__Task details__.
Your output should be the entries below, from the first line up to and including the line with "(B.8), with the", reproduced exactly and with no other lines.

Dataset entries:
● ● ●

/-! ### (B.7) Orthogonality of revealed bits, for a measure decoupled across the two blocks -/

/-- **(B.7) for a general law `μ` under which each of the two blocks is independent of its
outside.**  Let `E` be any explorer, `B₁`, `B₂` disjoint finite edge sets such that under `μ` the
restriction `ω ∩ B_l` of the configuration to `B_l` is independent of its restriction `ω ∖ B_l`
off `B_l` (`l = 1, 2`; in product form for bounded measurable test functions), and
`φ₁ (obs ω B₁)`, `φ₂ (obs ω B₂)` bits of `μ`-mean zero.  With `Y_l` the indicator that some probe
made before time `n` meets `B_l`, `∫ (C₁ Y₁)(C₂ Y₂) dμ = 0`.  (Port of the tree's
`Explorer.integral_revealedBits_mul_eq_zero`, Schramm–Smirnov 2011 App. B after (B.8), with the
product structure of `P_p` replaced by the block decoupling hypothesis: split along the first time
`t` the probes meet both blocks and the history `h` before; `h` misses one block, say `B_l`, and
`1_{hist t = h} · C_{3-l}` is a function of `ω ∖ B_l`, while `C_l` is a function of `ω ∩ B_l`.) -/
theorem integral_revealedBits_mul_eq_zero_of_decoupled {V : Type*} [Countable V]
    (μ : Measure (BondConfig V)) [IsFiniteMeasure μ] (E : Explorer V) (n : ℕ)
    {B₁ B₂ : Finset (Sym2 V)} (hB : Disjoint B₁ B₂)
    (hind₁ : ∀ (F G : BondConfig V → ℝ), Measurable F → Measurable G → (∃ C, ∀ ω, |F ω| ≤ C) →
      (∃ C, ∀ ω, |G ω| ≤ C) →
        ∫ ω, F (ω \ ↑B₁) * G (ω ∩ ↑B₁) ∂μ = (∫ ω, F (ω \ ↑B₁) ∂μ) * ∫ ω, G (ω ∩ ↑B₁) ∂μ)
    (hind₂ : ∀ (F G : BondConfig V → ℝ), Measurable F → Measurable G → (∃ C, ∀ ω, |F ω| ≤ C) →
      (∃ C, ∀ ω, |G ω| ≤ C) →
        ∫ ω, F (ω \ ↑B₂) * G (ω ∩ ↑B₂) ∂μ = (∫ ω, F (ω \ ↑B₂) ∂μ) * ∫ ω, G (ω ∩ ↑B₂) ∂μ)
    (φ₁ φ₂ : Finset (Sym2 V) → ℝ) (h₁ : ∫ ω, φ₁ (obs ω B₁) ∂μ = 0)
    (h₂ : ∫ ω, φ₂ (obs ω B₂) ∂μ = 0) :
    ∫ ω, {ω | ∃ e ∈ B₁, e ∈ supp (E.hist n ω)}.indicator (fun ω => φ₁ (obs ω B₁)) ω *
        {ω | ∃ e ∈ B₂, e ∈ supp (E.hist n ω)}.indicator (fun ω => φ₂ (obs ω B₂)) ω ∂μ = 0 := by
  -- the "first meeting of both blocks happens now" predicate on histories
  let FB : ProbeHistory V → Prop := fun h =>
    ¬((∃ e ∈ B₁, e ∈ supp h) ∧ ∃ e ∈ B₂, e ∈ supp h) ∧
      ∃ D, E.next h = some D ∧ (∃ e ∈ B₁, e ∈ D ∪ supp h) ∧ ∃ e ∈ B₂, e ∈ D ∪ supp h
  let g : BondConfig V → ℝ := fun ω => φ₁ (obs ω B₁) * φ₂ (obs ω B₂)
  -- after a first meeting at `t`, both blocks are met at every later time; so it happens once
  have hafter : ∀ {t t' : ℕ} {ω : BondConfig V}, t < t' → FB (E.hist t ω) →
      (∃ e ∈ B₁, e ∈ supp (E.hist t' ω)) ∧ ∃ e ∈ B₂, e ∈ supp (E.hist t' ω) := by
    intro t t' ω hlt hF
    obtain ⟨-, D, hD, ⟨e₁, he₁, he₁'⟩, ⟨e₂, he₂, he₂'⟩⟩ := hF
    have hsub : D ∪ supp (E.hist t ω) ⊆ supp (E.hist t' ω) := by
      rw [← E.supp_hist_succ_of_some hD]
      exact E.supp_hist_mono (by omega) ω
    exact ⟨⟨e₁, he₁, hsub he₁'⟩, ⟨e₂, he₂, hsub he₂'⟩⟩
  have huniq : ∀ {t t' : ℕ} {ω : BondConfig V}, FB (E.hist t ω) → FB (E.hist t' ω) → t = t' := by
    intro t t' ω hF hF'
    by_contra hne
    rcases lt_or_gt_of_ne hne with hlt | hlt
    · exact hF'.1 (hafter hlt hF)
    · exact hF.1 (hafter hlt hF')
  -- pointwise decomposition of the integrand along the first meeting time
  have hpt : ∀ ω, {ω | ∃ e ∈ B₁, e ∈ supp (E.hist n ω)}.indicator (fun ω => φ₁ (obs ω B₁)) ω *
      {ω | ∃ e ∈ B₂, e ∈ supp (E.hist n ω)}.indicator (fun ω => φ₂ (obs ω B₂)) ω =
      ∑ t ∈ Finset.range n, {ω | FB (E.hist t ω)}.indicator g ω := by
    intro ω
    by_cases hboth : (∃ e ∈ B₁, e ∈ supp (E.hist n ω)) ∧ ∃ e ∈ B₂, e ∈ supp (E.hist n ω)
    · obtain ⟨t₀, ht₀n, hF₀⟩ := E.exists_firstBoth hboth.1 hboth.2
      rw [Finset.sum_eq_single_of_mem t₀ (Finset.mem_range.2 ht₀n) fun t _ htne => ?_]
      · rw [Set.indicator_of_mem (show ω ∈ {ω | ∃ e ∈ B₁, e ∈ supp (E.hist n ω)} from hboth.1),
          Set.indicator_of_mem (show ω ∈ {ω | ∃ e ∈ B₂, e ∈ supp (E.hist n ω)} from hboth.2),
          Set.indicator_of_mem (show ω ∈ {ω | FB (E.hist t₀ ω)} from hF₀)]
      · exact Set.indicator_of_notMem
          (show ω ∉ {ω | FB (E.hist t ω)} from fun hF => htne (huniq hF hF₀)) g
    · have hzero : ∀ t ∈ Finset.range n, {ω | FB (E.hist t ω)}.indicator g ω = 0 := fun t ht =>
        Set.indicator_of_notMem
          (show ω ∉ {ω | FB (E.hist t ω)} from fun hF => hboth (hafter (Finset.mem_range.1 ht) hF)) g
      rw [Finset.sum_eq_zero hzero]
      rcases not_and_or.1 hboth with h | h
      · rw [Set.indicator_of_notMem (show ω ∉ {ω | ∃ e ∈ B₁, e ∈ supp (E.hist n ω)} from h),
          zero_mul]
      · rw [Set.indicator_of_notMem (show ω ∉ {ω | ∃ e ∈ B₂, e ∈ supp (E.hist n ω)} from h),
          mul_zero]
  simp_rw [hpt]
  -- measurability and boundedness of `g`
  have hgm : Measurable g := (measurable_comp_obs B₁ φ₁).mul (measurable_comp_obs B₂ φ₂)
  let K : ℝ := (∑ o ∈ B₁.powerset, |φ₁ o|) * ∑ o ∈ B₂.powerset, |φ₂ o|
  have hgK : ∀ ω, ‖g ω‖ ≤ K := fun ω => by
    rw [Real.norm_eq_abs, abs_mul]
    exact mul_le_mul (abs_comp_obs_le B₁ φ₁ ω) (abs_comp_obs_le B₂ φ₂ ω) (abs_nonneg _)
      ((abs_nonneg _).trans (abs_comp_obs_le B₁ φ₁ ω))
  have hgi : Integrable g μ := Integrable.of_bound hgm.aestronglyMeasurable K (ae_of_all _ hgK)
  have hAt : ∀ t, MeasurableSet {ω | FB (E.hist t ω)} := fun t => E.measurableSet_setOf_hist' t FB
  have hint : ∀ t ∈ Finset.range n, Integrable ({ω | FB (E.hist t ω)}.indicator g) μ := fun t _ =>
    hgi.indicator (hAt t)
  rw [integral_finsetSum _ hint]
  refine Finset.sum_eq_zero fun t _ => ?_
  -- decompose `{FB (hist t)}` along the histories
  rw [integral_indicator (hAt t)]
  have hU : {ω | FB (E.hist t ω)} = ⋃ h : {h : ProbeHistory V // FB h}, {ω | E.hist t ω = h.1} := by
    ext ω
    simp only [Set.mem_setOf_eq, Set.mem_iUnion]
    exact ⟨fun hF => ⟨⟨E.hist t ω, hF⟩, rfl⟩, fun ⟨h, hh⟩ => hh ▸ h.2⟩
  have hdisj : Pairwise (Function.onFun Disjoint
      fun h : {h : ProbeHistory V // FB h} => {ω | E.hist t ω = h.1}) := by
    intro h h' hne
    refine Set.disjoint_left.2 fun ω hω hω' => hne (Subtype.ext ?_)
    exact hω.symm.trans hω'
  rw [hU, integral_iUnion (s := fun h : {h : ProbeHistory V // FB h} => {ω | E.hist t ω = h.1})
    (fun h => E.measurableSet_hist_eq t h.1) hdisj hgi.integrableOn]
  refine (tsum_congr fun h => ?_).trans tsum_zero
  -- on `{hist t = h}` with `FB h`: the block not met by `h` carries an independent mean-zero bit
  rw [← integral_indicator (E.measurableSet_hist_eq t h.1)]
  have hind : ∀ ω, {ω | E.hist t ω = h.1}.indicator g ω =
      {ω | E.hist t ω = h.1}.indicator (1 : BondConfig V → ℝ) ω * φ₁ (obs ω B₁) * φ₂ (obs ω B₂) := by
    intro ω
    simp only [Set.indicator_apply, g, Pi.one_apply]
    split_ifs <;> ring
  simp_rw [hind]
  have hIm : Measurable ({ω | E.hist t ω = h.1}.indicator (1 : BondConfig V → ℝ)) :=
    measurable_one.indicator (E.measurableSet_hist_eq t h.1)
  have hI1 : ∀ ω, |{ω | E.hist t ω = h.1}.indicator (1 : BondConfig V → ℝ) ω| ≤ 1 := fun ω => by
    simp only [Set.indicator_apply, Pi.one_apply]; split_ifs <;> simp
  rcases not_and_or.1 h.2.1 with hno | hno
  · -- `h` does not meet `B₁`: isolate `φ₁`
    have hS : Disjoint (↑(supp h.1) : Set (Sym2 V)) ↑B₁ :=
      Set.disjoint_left.2 fun e he he' => hno ⟨e, he', he⟩
    have hpt' : ∀ ω, {ω | E.hist t ω = h.1}.indicator (1 : BondConfig V → ℝ) ω * φ₁ (obs ω B₁) *
        φ₂ (obs ω B₂) =
        ({ω | E.hist t ω = h.1}.indicator (1 : BondConfig V → ℝ) (ω \ ↑B₁) * φ₂ (obs (ω \ ↑B₁) B₂)) *
          φ₁ (obs (ω ∩ ↑B₁) B₁) := by
      intro ω
      rw [← indicator_one_eq_indicator_sdiff_of_determinedBy (E.determinedBy_hist t h.1) hS ω,
        obs_sdiff_eq_of_disjoint hB, obs_inter_eq]
      ring
    simp_rw [hpt']
    rw [hind₁ (fun ω => {ω | E.hist t ω = h.1}.indicator (1 : BondConfig V → ℝ) ω * φ₂ (obs ω B₂))
      (fun ω => φ₁ (obs ω B₁)) (hIm.mul (measurable_comp_obs B₂ φ₂)) (measurable_comp_obs B₁ φ₁)
      ⟨1 * ∑ o ∈ B₂.powerset, |φ₂ o|, fun ω => by
        rw [abs_mul]
        exact mul_le_mul (hI1 ω) (abs_comp_obs_le B₂ φ₂ ω) (abs_nonneg _) zero_le_one⟩
      ⟨_, abs_comp_obs_le B₁ φ₁⟩]
    simp_rw [obs_inter_eq]
    rw [h₁, mul_zero]
  · -- `h` does not meet `B₂`: isolate `φ₂`
    have hS : Disjoint (↑(supp h.1) : Set (Sym2 V)) ↑B₂ :=
      Set.disjoint_left.2 fun e he he' => hno ⟨e, he', he⟩
    have hpt' : ∀ ω, {ω | E.hist t ω = h.1}.indicator (1 : BondConfig V → ℝ) ω * φ₁ (obs ω B₁) *
        φ₂ (obs ω B₂) =
        ({ω | E.hist t ω = h.1}.indicator (1 : BondConfig V → ℝ) (ω \ ↑B₂) * φ₁ (obs (ω \ ↑B₂) B₁)) *
          φ₂ (obs (ω ∩ ↑B₂) B₂) := by
      intro ω
      rw [← indicator_one_eq_indicator_sdiff_of_determinedBy (E.determinedBy_hist t h.1) hS ω,
        obs_sdiff_eq_of_disjoint hB.symm, obs_inter_eq]
    simp_rw [hpt']
    rw [hind₂ (fun ω => {ω | E.hist t ω = h.1}.indicator (1 : BondConfig V → ℝ) ω * φ₁ (obs ω B₁))
      (fun ω => φ₂ (obs ω B₂)) (hIm.mul (measurable_comp_obs B₁ φ₁)) (measurable_comp_obs B₂ φ₂)
      ⟨1 * ∑ o ∈ B₁.powerset, |φ₁ o|, fun ω => by
        rw [abs_mul]
        exact mul_le_mul (hI1 ω) (abs_comp_obs_le B₁ φ₁ ω) (abs_nonneg _) zero_le_one⟩
      ⟨_, abs_comp_obs_le B₂ φ₂⟩]
    simp_rw [obs_inter_eq]
    rw [h₂, mul_zero]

● ● ●

__Expected answer__.
/-! ### (B.7) Orthogonality of revealed bits, for a measure decoupled across the two blocks -/

/-- **(B.7) for a general law `μ` under which each of the two blocks is independent of its
outside.**  Let `E` be any explorer, `B₁`, `B₂` disjoint finite edge sets such that under `μ` the
restriction `ω ∩ B_l` of the configuration to `B_l` is independent of its restriction `ω ∖ B_l`
off `B_l` (`l = 1, 2`; in product form for bounded measurable test functions), and
`φ₁ (obs ω B₁)`, `φ₂ (obs ω B₂)` bits of `μ`-mean zero.  With `Y_l` the indicator that some probe
made before time `n` meets `B_l`, `∫ (C₁ Y₁)(C₂ Y₂) dμ = 0`.  (Port of the tree's
`Explorer.integral_revealedBits_mul_eq_zero`, Schramm–Smirnov 2011 App. B after (B.8), with the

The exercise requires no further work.